Living on Bread Alone
We were suddenly transported to another world, to
arrivals from another world…It was terrible! To be
transported from the world of living people into
the company of corpses, to breathe the odor of
the dead.
——V. I. Lenin
A big breakfast, a big lunch, and a big dinner.
——Joseph Goebbels
In those days, in that world, it was always a big dinner. It didn’t matter that it was unpleasant. I never had anything to do except come home and talk. To be ridiculed was plenty filling such that I never ate or was bored. It was a world which turned.
And now the marijuana smoke wafted through the portal, into the new world. I was there, on the floor, throbbing and pulsing, exercising the demons. I was sweating near profusely, much harder than anyone else. I was told it was rude. In one half I was ravished and ecstatically puppeted by the man with the table on-stage, doing his damndest. In the other, the smoke took hammers to my brain, and I thrashed wildly to have it lose its grip. I looked up at the laser machine, and, in spite of my showing stomach, came to think I knew that Jesus was proud of me for trying so hard.

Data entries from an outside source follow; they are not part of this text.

import Literature.Algebra.Polynomial.FischerDecomposition
import Mathlib
import HarnessLib

/-!
# Route `F4SubCurvatureDoor`, crux ⟨stmt-QuantumFields-23125⟩ `RationalToGeneral`: LINE g18-A v5 «top-channel cone cut»
# (planner `ym-idea-3` g18, tree skeleton `Cruxes/RationalToGeneral/Lines/sextic_channel.lean` commit 9dfcf5fb94f6) —
# the content of the registered stub `stub_nullConePointedness`, SPELLED OUT and DEF-FREE

**Theorem** (`eq_zero_of_laplacian_eq_zero_of_aeval_nullMomentum_eq_zero`, null-cone pointedness).  A real polynomial
`P ∈ ℝ[x₀, x₁, x₂, x₃]` with `ΔP = Σᵢ ∂ᵢ²P = 0` which vanishes at every forward null momentum `(i‖q⃗‖, q⃗)`, `q⃗ ∈ ℝ³`
(complex evaluation), is the zero polynomial.  Homogeneity (assumed in the skeleton's `NullConePointedness`) is not needed.

Proof (as in the skeleton's docstring, made division-free):
* `exists_nullForm_decomposition` — every `P` is `(Σᵢ Xᵢ²)·Q + ρR₀ + X₀·ρR₁` with `R₀, R₁ ∈ ℝ[q₁,q₂,q₃]` and `ρ = rename Fin.succ`
  (induction on `P`; the step `·X₀` uses `X₀² = Σᵢ Xᵢ² − ρ(Σⱼ Xⱼ²)`);
* at the null momentum the form `Σᵢ Xᵢ²` evaluates to `(i‖q⃗‖)² + ‖q⃗‖² = 0` (`aeval_nullMomentum_nullForm`), and `ρR` to the real
  number `R(q⃗)` (`aeval_nullMomentum_rename`), so the hypothesis reads `R₀(q⃗) + i‖q⃗‖·R₁(q⃗) = 0`, i.e. `R₀(q⃗) = 0` and
  `‖q⃗‖²·R₁(q⃗) = 0` for all real `q⃗`; hence `R₀ = 0` and `(Σⱼ Xⱼ²)·R₁ = 0`, so `R₁ = 0` (`MvPolynomial.funext`, `ℝ[q]` a domain);
* therefore `P = (Σᵢ Xᵢ²)·Q` lies in the ideal of `r²`, and it is `{r²}`-harmonic for the operator calculus `D` of the tree's
  Fischer file (`D(Σᵢ Xᵢ²) = Δ`); the tree theorem `Literature.Algebra.Polynomial.FischerDecomposition.disjoint_harmonic_span`
  (`ℋ ∩ 𝒫·r² = 0`, Goodman–Wallach Lemma 5.1.5) gives `P = 0`.

Mathlib + the tree's Fischer decomposition; THEOREMS ONLY (no definitions); no named facts; no `sorry`; default heartbeats.
HONEST FRAMING: classical algebra serving support stub `NullConePointedness` of an OPEN line; nothing about the wall T1″
(`AnalyticFiniteType`), C3, crux 23125 / 23035, rung R2d or the summit is proved here; the Yang–Mills mass gap is NOT proved.
Width seat `ym-line-sfw-p2-w3` g34 (cell ym-idea-1, free hands; announced on the owner's bus 2026-08-29T03:16Z),
`--supports stmt-QuantumFields-23125`. [cite: GoodmanWallachGTM255, §5.1.2 Lemma 5.1.5]
-/

set_option autoImplicit false

namespace Summit.QuantumFields.YangMills.Theorems.F4SubCurvatureDoorNullCone

open MvPolynomial
open scoped BigOperators

/-- The null form splits off the time variable: `Σᵢ Xᵢ² = X₀² + ρ(Σⱼ Xⱼ²)` with `ρ = rename Fin.succ`. [folklore] -/
theorem nullForm_eq_sq_add_rename :
    (∑ i : Fin 4, X i ^ 2 : MvPolynomial (Fin 4) ℝ) =
      X 0 ^ 2 + rename Fin.succ (∑ j : Fin 3, X j ^ 2 : MvPolynomial (Fin 3) ℝ) := by
  rw [Fin.sum_univ_succ, map_sum]
  simp only [map_pow, rename_X]

/-- **Division by the null form.**  Every real polynomial in four variables is
`(Σᵢ Xᵢ²)·Q + ρR₀ + X₀·ρR₁` with `R₀, R₁` polynomials in the three space variables (`ρ = rename Fin.succ`). [folklore] -/
theorem exists_nullForm_decomposition (P : MvPolynomial (Fin 4) ℝ) :
    ∃ (Q : MvPolynomial (Fin 4) ℝ) (R₀ R₁ : MvPolynomial (Fin 3) ℝ),
      P = (∑ i : Fin 4, X i ^ 2) * Q + rename Fin.succ R₀ + X 0 * rename Fin.succ R₁ := by
  induction P using MvPolynomial.induction_on with
  | C a => exact ⟨0, C a, 0, by simp⟩
  | add p p' hp hp' =>
    obtain ⟨Q, R₀, R₁, rfl⟩ := hp
    obtain ⟨Q', R₀', R₁', rfl⟩ := hp'
    exact ⟨Q + Q', R₀ + R₀', R₁ + R₁', by simp only [map_add]; ring⟩
  | mul_X p i hp =>
    obtain ⟨Q, R₀, R₁, rfl⟩ := hp
    rcases Fin.eq_zero_or_eq_succ i with rfl | ⟨j, rfl⟩
    · refine ⟨Q * X 0 + rename Fin.succ R₁, -((∑ j : Fin 3, X j ^ 2) * R₁), R₀, ?_⟩
      have hr := nullForm_eq_sq_add_rename
      simp only [map_neg, map_mul]
      linear_combination (-(rename Fin.succ R₁ : MvPolynomial (Fin 4) ℝ)) * hr
    · exact ⟨Q * X j.succ, R₀ * X j, R₁ * X j, by simp only [map_mul, rename_X]; ring⟩

/-- At the forward null momentum `(i‖q⃗‖, q⃗)` the null form `Σᵢ Xᵢ²` evaluates to `(i‖q⃗‖)² + ‖q⃗‖² = 0`. [folklore] -/
theorem aeval_nullMomentum_nullForm (q : EuclideanSpace ℝ (Fin 3)) :
    aeval (Fin.cons (Complex.I * (‖q‖ : ℂ)) (fun j : Fin 3 => ((q j : ℝ) : ℂ)))
        (∑ i : Fin 4, X i ^ 2 : MvPolynomial (Fin 4) ℝ) = 0 := by
  rw [map_sum, Fin.sum_univ_succ]
  simp only [map_pow, aeval_X, Fin.cons_zero, Fin.cons_succ]
  rw [mul_pow, Complex.I_sq, ← Complex.ofReal_pow, EuclideanSpace.real_norm_sq_eq q]
  push_cast
  ring

/-- At the forward null momentum a polynomial in the space variables alone evaluates to the REAL number `R(q⃗)`. [folklore] -/
theorem aeval_nullMomentum_rename (q : EuclideanSpace ℝ (Fin 3)) (R : MvPolynomial (Fin 3) ℝ) :
    aeval (Fin.cons (Complex.I * (‖q‖ : ℂ)) (fun j : Fin 3 => ((q j : ℝ) : ℂ))) (rename Fin.succ R) =
      ((eval (fun j => q j) R : ℝ) : ℂ) := by
  rw [aeval_rename]
  have hcomp : ((Fin.cons (Complex.I * (‖q‖ : ℂ)) (fun j : Fin 3 => ((q j : ℝ) : ℂ)) : Fin 4 → ℂ) ∘ Fin.succ) =
      fun j : Fin 3 => ((q j : ℝ) : ℂ) := by
    funext j
    simp only [Function.comp_apply, Fin.cons_succ]
  rw [hcomp]
  induction R using MvPolynomial.induction_on with
  | C a => simp
  | add p p' hp hp' => simp only [map_add, hp, hp', Complex.ofReal_add]
  | mul_X p j hp => simp only [map_mul, hp, aeval_X, eval_X, Complex.ofReal_mul]

/-- The operator calculus `D` of the tree's Fischer file sends the null form `Σᵢ Xᵢ²` to the Laplacian `Σᵢ ∂ᵢ²`.
[cite: GoodmanWallachGTM255, §5.1.2 Lemma 5.1.5] -/
theorem algHom_pderiv_nullForm_apply (D : MvPolynomial (Fin 4) ℝ →ₐ[ℝ] Module.End ℝ (MvPolynomial (Fin 4) ℝ))
    (hD : ∀ i, D (X i) =
      ((pderiv i : Derivation ℝ (MvPolynomial (Fin 4) ℝ) (MvPolynomial (Fin 4) ℝ)) :
        Module.End ℝ (MvPolynomial (Fin 4) ℝ)))
    (P : MvPolynomial (Fin 4) ℝ) :
    D (∑ i : Fin 4, X i ^ 2) P = ∑ i : Fin 4, pderiv i (pderiv i P) := by
  rw [map_sum, LinearMap.sum_apply]
  refine Finset.sum_congr rfl fun i _ => ?_
  rw [map_pow, sq, Module.End.mul_apply, hD i]
  rfl

/-- **Null-cone pointedness, spelled out (def-free).**  A real polynomial on `ℝ⁴` with `Σᵢ ∂ᵢ²P = 0` that vanishes at every
forward null momentum `(i‖q⃗‖, q⃗)`, `q⃗ ∈ ℝ³`, is zero: division by the null form leaves a remainder `R₀ + X₀R₁` which the
hypothesis kills, so `r² ∣ P`, and a harmonic multiple of `r²` vanishes by the Fischer decomposition `ℋ ∩ 𝒫·r² = 0`
(tree `disjoint_harmonic_span`).  Homogeneity is not needed. [cite: GoodmanWallachGTM255, §5.1.2 Lemma 5.1.5] -/
theorem eq_zero_of_laplacian_eq_zero_of_aeval_nullMomentum_eq_zero (P : MvPolynomial (Fin 4) ℝ)
    (hharm : ∑ i : Fin 4, pderiv i (pderiv i P) = 0)
    (hnull : ∀ q : EuclideanSpace ℝ (Fin 3),
      aeval (Fin.cons (Complex.I * (‖q‖ : ℂ)) (fun j : Fin 3 => ((q j : ℝ) : ℂ))) P = 0) :
    P = 0 := by
  obtain ⟨Q, R₀, R₁, hP⟩ := exists_nullForm_decomposition P
  -- Step 1: the remainders vanish pointwise on `ℝ³`
  have hrem : ∀ x : Fin 3 → ℝ, eval x R₀ = 0 ∧ (∑ j, x j ^ 2) * eval x R₁ = 0 := by
    intro x
    set q : EuclideanSpace ℝ (Fin 3) := (WithLp.equiv 2 (Fin 3 → ℝ)).symm x with hq
    have hqx : (fun j => q j) = x := by
      funext j
      simp [hq]
    have h := hnull q
    rw [hP, map_add, map_add, map_mul, map_mul, aeval_nullMomentum_nullForm, zero_mul, zero_add,
      aeval_nullMomentum_rename, aeval_nullMomentum_rename, aeval_X, Fin.cons_zero, hqx] at h
    have h' : ((eval x R₀ : ℝ) : ℂ) + ((‖q‖ * eval x R₁ : ℝ) : ℂ) * Complex.I = 0 := by
      rw [← h]
      push_cast
      ring
    rw [Complex.ext_iff] at h'
    simp only [Complex.add_re, Complex.ofReal_re, Complex.mul_re, Complex.I_re, mul_zero, Complex.ofReal_im,
      Complex.I_im, sub_zero, add_zero, Complex.zero_re, Complex.add_im, Complex.mul_im, mul_one,
      zero_add, Complex.zero_im] at h'
    refine ⟨h'.1, ?_⟩
    have hn : ‖q‖ ^ 2 = ∑ j, x j ^ 2 := by
      rw [EuclideanSpace.real_norm_sq_eq, ← hqx]
    rw [← hn, sq, mul_assoc, h'.2, mul_zero]
  have hR₀ : R₀ = 0 := MvPolynomial.funext fun x => by rw [(hrem x).1, map_zero]
  have hR₁ : R₁ = 0 := by
    have hs : (∑ j : Fin 3, X j ^ 2 : MvPolynomial (Fin 3) ℝ) * R₁ = 0 :=
      MvPolynomial.funext fun x => by
        rw [map_mul, map_sum, map_zero]
        simp only [map_pow, eval_X]
        exact (hrem x).2
    rcases mul_eq_zero.mp hs with h | h
    · exfalso
      have h1 := congrArg (eval fun _ : Fin 3 => (1 : ℝ)) h
      simp only [map_sum, map_pow, eval_X, one_pow, Finset.sum_const, Finset.card_univ, Fintype.card_fin,
        nsmul_eq_mul, mul_one, map_zero] at h1
      norm_num at h1
    · exact h
  -- Step 2: `P = r²·Q`
  have hPr : P = (∑ i : Fin 4, X i ^ 2) * Q := by
    rw [hP, hR₀, hR₁, map_zero, add_zero, mul_zero, add_zero]
  -- Step 3: Fischer — a harmonic polynomial in the ideal of `r²` is zero
  obtain ⟨D, hD⟩ :=
    Literature.Algebra.Polynomial.FischerDecomposition.exists_algHom_pderiv (ι := Fin 4)
  have hdisj :=
    Literature.Algebra.Polynomial.FischerDecomposition.disjoint_harmonic_span D hD
      ({∑ i : Fin 4, X i ^ 2} : Set (MvPolynomial (Fin 4) ℝ))
  rw [Submodule.disjoint_def] at hdisj
  refine hdisj P ?_ ?_
  · simp only [Submodule.mem_iInf, Set.mem_singleton_iff]
    rintro g rfl
    rw [LinearMap.mem_ker, algHom_pderiv_nullForm_apply D hD, hharm]
  · rw [Submodule.restrictScalars_mem, hPr]
    exact Ideal.mul_mem_right _ _ (Ideal.subset_span rfl)

end Summit.QuantumFields.YangMills.Theorems.F4SubCurvatureDoorNullCone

Just like that He found his way back into my stories and my poetry.
I hadn’t adequate space for the ritual; I was bumping into others’ shoulders. A ways to my front were a group of people brought by an acquaintance. She and her boyfriend were somewhere else, but this group, in the middle of the dance floor, carried a slightly sour look. Around them were gyrations, even if paltry next to mine. But they stood there, in the middle of the dance floor, talking. I was told it was rude.

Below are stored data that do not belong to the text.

/-! ### §3 The `(9 | 88)` core -/

set_option maxHeartbeats 1600000 in
/-- **THE `Θ`-SUBALGEBRA THEOREM FOR UNITARY MULTIPLICITIES `(9, 88)` — complex Hermitian core, classification-free.**
`𝔊 ⊆ End(W)` bracket-closed and irreducible, `Θ ∈ 𝔊` an involution with `dim P = 9`, `dim Q = 88`, Hermitian data,
`𝔊` adjoint-closed ⟹ `𝔊 = End(W)`. See the module docstring. [cite: Ribet1983, Thm. 3] [cite: Gordon1997, Thm. 6.3 (3)]
[cite: Deligne1982HodgeCycles, I §3 Prop. 3.4, 3.6] [cite: GoodmanWallachGTM255, §4.1.1] -/
theorem UnitaryNineEightyEight.eq_top_of_smul [FiniteDimensional ℂ W] {𝔊 : Submodule ℂ (Module.End ℂ W)}
    (hbr : ∀ Y ∈ 𝔊, ∀ Z ∈ 𝔊, Y * Z - Z * Y ∈ 𝔊)
    (hirr : ∀ U : Submodule ℂ W, (∀ A ∈ 𝔊, ∀ u ∈ U, A u ∈ U) → U = ⊥ ∨ U = ⊤)
    {Θ : Module.End ℂ W} (hΘ : Θ ∈ 𝔊) (hΘΘ : Θ * Θ = 1)
    {P Q : Submodule ℂ W} (hP : ∀ x, x ∈ P ↔ Θ x = x) (hQ : ∀ x, x ∈ Q ↔ Θ x = -x)
    (hP9 : Module.finrank ℂ P = 9) (hQ88 : Module.finrank ℂ Q = 88)
    {s : W → W → ℂ} (hadd : ∀ x y z, s (x + y) z = s x z + s y z)
    (hsmul : ∀ (c : ℂ) (x y : W), s (c • x) y = c * s x y) (hsymm : ∀ x y, s y x = starRingEnd ℂ (s x y))
    (hPQ : ∀ p ∈ P, ∀ q ∈ Q, s p q = 0) (hdefP : ∀ p ∈ P, s p p = 0 → p = 0) (hdefQ : ∀ q ∈ Q, s q q = 0 → q = 0)
    (hadj : ∀ X ∈ 𝔊, ∃ Y ∈ 𝔊, ∀ x y, s (X x) y = s x (Y y)) : 𝔊 = ⊤ := by
  classical
  have hraiseval : ∀ Z : Module.End ℂ W, Θ * Z = Z → ∀ w, Z w ∈ P := fun Z hΘZ w =>
    (hP _).2 (by rw [← Module.End.mul_apply, hΘZ])
  have hle : ∀ B' : Module.End ℂ W, Θ * B' = B' → Module.finrank ℂ (LinearMap.range B') ≤ 9 := fun B' h => by
    rw [← hP9]
    exact Submodule.finrank_mono (by rintro _ ⟨w, rfl⟩; exact hraiseval B' h w)
  have hsU : ∀ U : Submodule ℂ W, ∀ x y z : U, s ((x + y : U) : W) z = s (x : W) z + s (y : W) z :=
    fun U x y z => by simp only [Submodule.coe_add, hadd]
  have hsmU : ∀ U : Submodule ℂ W, ∀ (c : ℂ) (x y : U), s ((c • x : U) : W) y = c * s (x : W) y :=
    fun U c x y => by simp only [Submodule.coe_smul, hsmul]
  have key : ∀ r, (r = 1 ∨ r = 3 ∨ r = 5 ∨ r = 7) →
      ∀ B' ∈ 𝔊, Θ * B' = B' → B' * Θ = -B' → Module.finrank ℂ (LinearMap.range B') = r → 𝔊 = ⊤ := by
    intro r hr B' hB' hΘB' hB'Θ hrk
    refine UnitaryDoubleLevi.eq_top_of_raise_of_core hbr hirr hΘ hΘΘ hP hQ hadd hsymm hPQ hdefP hdefQ hadj hB' hΘB' hB'Θ
      (by omega) (by omega) (by omega)
      fun U 𝔩 ι P' Q' hbr𝔩 hirr𝔩 hι hιι hP' hQ' hfinP' hfinQ' hP'Q' hdefP' hdefQ' hadj𝔩 => ?_
    rw [hQ88, hrk] at hfinQ'
    rw [hrk] at hfinP'
    rcases hr with rfl | rfl | rfl | rfl
    · -- `(1 | 87)`
      exact UnitaryThreeCoprime.eq_top_of_finrank_eq_one hbr𝔩 hirr𝔩 (Submodule.neg_mem _ hι) ((neg_mul_neg ι ι).trans hιι) (P := Q') (Q := P') (fun x => by rw [hQ', LinearMap.neg_apply, neg_eq_iff_eq_neg]) (fun x => by rw [hP', LinearMap.neg_apply, neg_inj]) (by omega) hfinP'
    · -- `(3 | 85)`
      exact UnitaryThreeCoprime.eq_top hbr𝔩 hirr𝔩 hι hιι hP' hQ' hfinP' (by omega) (s := fun x y : U => s (x : W) y) (fun x y z => by simp only [Submodule.coe_add, hadd]) (fun x y => hsymm _ _) hP'Q' hdefP' hdefQ' hadj𝔩
    · -- `(5 | 83)`
      exact UnitaryFive.eq_top_of_smul hbr𝔩 hirr𝔩 hι hιι hP' hQ' hfinP' (by omega) (s := fun x y : U => s (x : W) y) (fun x y z => by simp only [Submodule.coe_add, hadd]) (fun c x y => by simp only [Submodule.coe_smul, hsmul]) (fun x y => hsymm _ _) hP'Q' hdefP' hdefQ' hadj𝔩
    · -- `(7 | 81)`
      exact UnitarySeven.eq_top_of_smul hbr𝔩 hirr𝔩 hι hιι hP' hQ' hfinP' (by omega) (s := fun x y : U => s (x : W) y) (fun x y z => by simp only [Submodule.coe_add, hadd]) (fun c x y => by simp only [Submodule.coe_smul, hsmul]) (fun x y => hsymm _ _) hP'Q' hdefP' hdefQ' hadj𝔩
  by_contra hne
  have hbad : ∀ B' ∈ 𝔊, Θ * B' = B' → B' * Θ = -B' → Module.finrank ℂ (LinearMap.range B') = 0 ∨ Module.finrank ℂ (LinearMap.range B') = 2 ∨ Module.finrank ℂ (LinearMap.range B') = 4 ∨ Module.finrank ℂ (LinearMap.range B') = 6 ∨ Module.finrank ℂ (LinearMap.range B') = 8 ∨ Module.finrank ℂ (LinearMap.range B') = 9 := by
    intro B' hB' hΘB' hB'Θ
    have hle' := hle B' hΘB'
    have hk : ¬ (Module.finrank ℂ (LinearMap.range B') = 1 ∨ Module.finrank ℂ (LinearMap.range B') = 3 ∨ Module.finrank ℂ (LinearMap.range B') = 5 ∨ Module.finrank ℂ (LinearMap.range B') = 7) :=
      fun h => hne (key _ h B' hB' hΘB' hB'Θ rfl)
    generalize Module.finrank ℂ (LinearMap.range B') = R at hle' hk ⊢
    interval_cases R <;> omega
  obtain ⟨B₂, hB₂, hΘB₂, hB₂Θ, hr2⟩ :=
    UnitaryThreeCoprime.exists_raise_rank_ge_two hbr hirr hΘ hΘΘ hP hQ (by omega) (by omega)
  obtain ⟨B, hB, hΘB, hBΘ, hB0, hBmin⟩ := UnitaryRaisingSpace.exists_minRank_raise 𝔊 Θ
    ⟨B₂, hB₂, hΘB₂, hB₂Θ, fun h => by rw [h, LinearMap.range_zero, finrank_bot] at hr2; omega⟩
  have hrB0 : Module.finrank ℂ (LinearMap.range B) ≠ 0 := fun h =>
    hB0 (LinearMap.range_eq_bot.1 (Submodule.finrank_eq_zero.1 h))
  have hSm : ∀ B' ∈ 𝔊, Θ * B' = B' → B' * Θ = -B' →
      Module.finrank ℂ (LinearMap.range B') = 0 ∨ Module.finrank ℂ (LinearMap.range B) ≤ Module.finrank ℂ (LinearMap.range B') := by
    intro B' hB' hΘB' hB'Θ
    by_cases h0 : B' = 0
    · left; rw [h0, LinearMap.range_zero, finrank_bot]
    · exact Or.inr (hBmin B' hB' hΘB' hB'Θ h0)
  rcases hbad B hB hΘB hBΘ with h | h | h | h | h | h
  · exact hrB0 h
  · refine UnitaryNineEightyEight.no_minRank_2 hbr hirr hΘ hΘΘ hP hQ hP9 hQ88 hadd hsmul hsymm hPQ hdefP hdefQ
      hadj (fun B' hB' hΘB' hB'Θ => ?_) hB hΘB hBΘ h
    have h2 := hSm B' hB' hΘB' hB'Θ
    rcases hbad B' hB' hΘB' hB'Θ with h1 | h1 | h1 | h1 | h1 | h1 <;> omega
  · refine UnitaryNineEightyEight.no_minRank_4 hbr hirr hΘ hΘΘ hP hQ hP9 hQ88 hadd hsmul hsymm hPQ hdefP hdefQ
      hadj (fun B' hB' hΘB' hB'Θ => ?_) hB hΘB hBΘ h
    have h2 := hSm B' hB' hΘB' hB'Θ
    rcases hbad B' hB' hΘB' hB'Θ with h1 | h1 | h1 | h1 | h1 | h1 <;> omega
  · refine UnitaryNineEightyEight.no_minRank_6 hbr hirr hΘ hΘΘ hP hQ hP9 hQ88 hadd hsmul hsymm hPQ hdefP hdefQ
      hadj (fun B' hB' hΘB' hB'Θ => ?_) hB hΘB hBΘ h
    have h2 := hSm B' hB' hΘB' hB'Θ
    rcases hbad B' hB' hΘB' hB'Θ with h1 | h1 | h1 | h1 | h1 | h1 <;> omega
  · refine UnitaryNineEightyEight.no_minRank_8 hbr hirr hΘ hΘΘ hP hQ hP9 hQ88 hadd hsmul hsymm hPQ hdefP hdefQ
      hadj (fun B' hB' hΘB' hB'Θ => ?_) hB hΘB hBΘ h
    have h2 := hSm B' hB' hΘB' hB'Θ
    rcases hbad B' hB' hΘB' hB'Θ with h1 | h1 | h1 | h1 | h1 | h1 <;> omega
  · -- `m = 9 = dim P`: the full-rank chain would give `9 ∣ 88`
    have hSa : ∀ Y ∈ 𝔊, Θ * Y = Y → Y * Θ = -Y → Y ≠ 0 → Module.finrank ℂ (LinearMap.range Y) = 9 := by
      intro Y hY hΘY hYΘ hY0
      have h1 := hle Y hΘY; have h2 := hBmin Y hY hΘY hYΘ hY0; omega
    have hdvd := UnitaryConstantRank.dvd_of_rank_eq_finrank 88 hbr hirr hΘ hΘΘ hP hQ (by omega) hP9 hQ88 hadd hsymm hPQ
      hdefP hdefQ hadj hSa ⟨B, hB, hΘB, hBΘ, hB0⟩
    omega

I was also told there was one among them staring at me. I hadn’t noticed her yet, but she looked identical to about three people I was familiar with, broad bodied, tall, east Asian girls with moon-elliptical faces, though of whom I knew no names. She broke rank and slid up next to me. She caught off me off guard; she called me by my name. What she said gave me an inclination that she was a specific one of the three. I was still unsure, and when I saw her later, the specific one of three, not this one from the dance floor, I broached the subject discreetly. I asked her what she did over the weekend, and she told me she was out of town, two hundred and fifty miles away. So it couldn’t have been her, but who among the gaggle of midwits from the other world, those refusing to participate in one of life’s greatest joys for fear or whatever causes aloofness, who could have called me by my name and asked me the question that she asked? To wit: “This life as you now live it and have lived it, would you live it once more and innumerable times more, there being nothing new in it, but every pain and every joy and every thought and sigh and everything unutterably small or great in your life returning to you, all in the same succession and sequence?” Verbatim.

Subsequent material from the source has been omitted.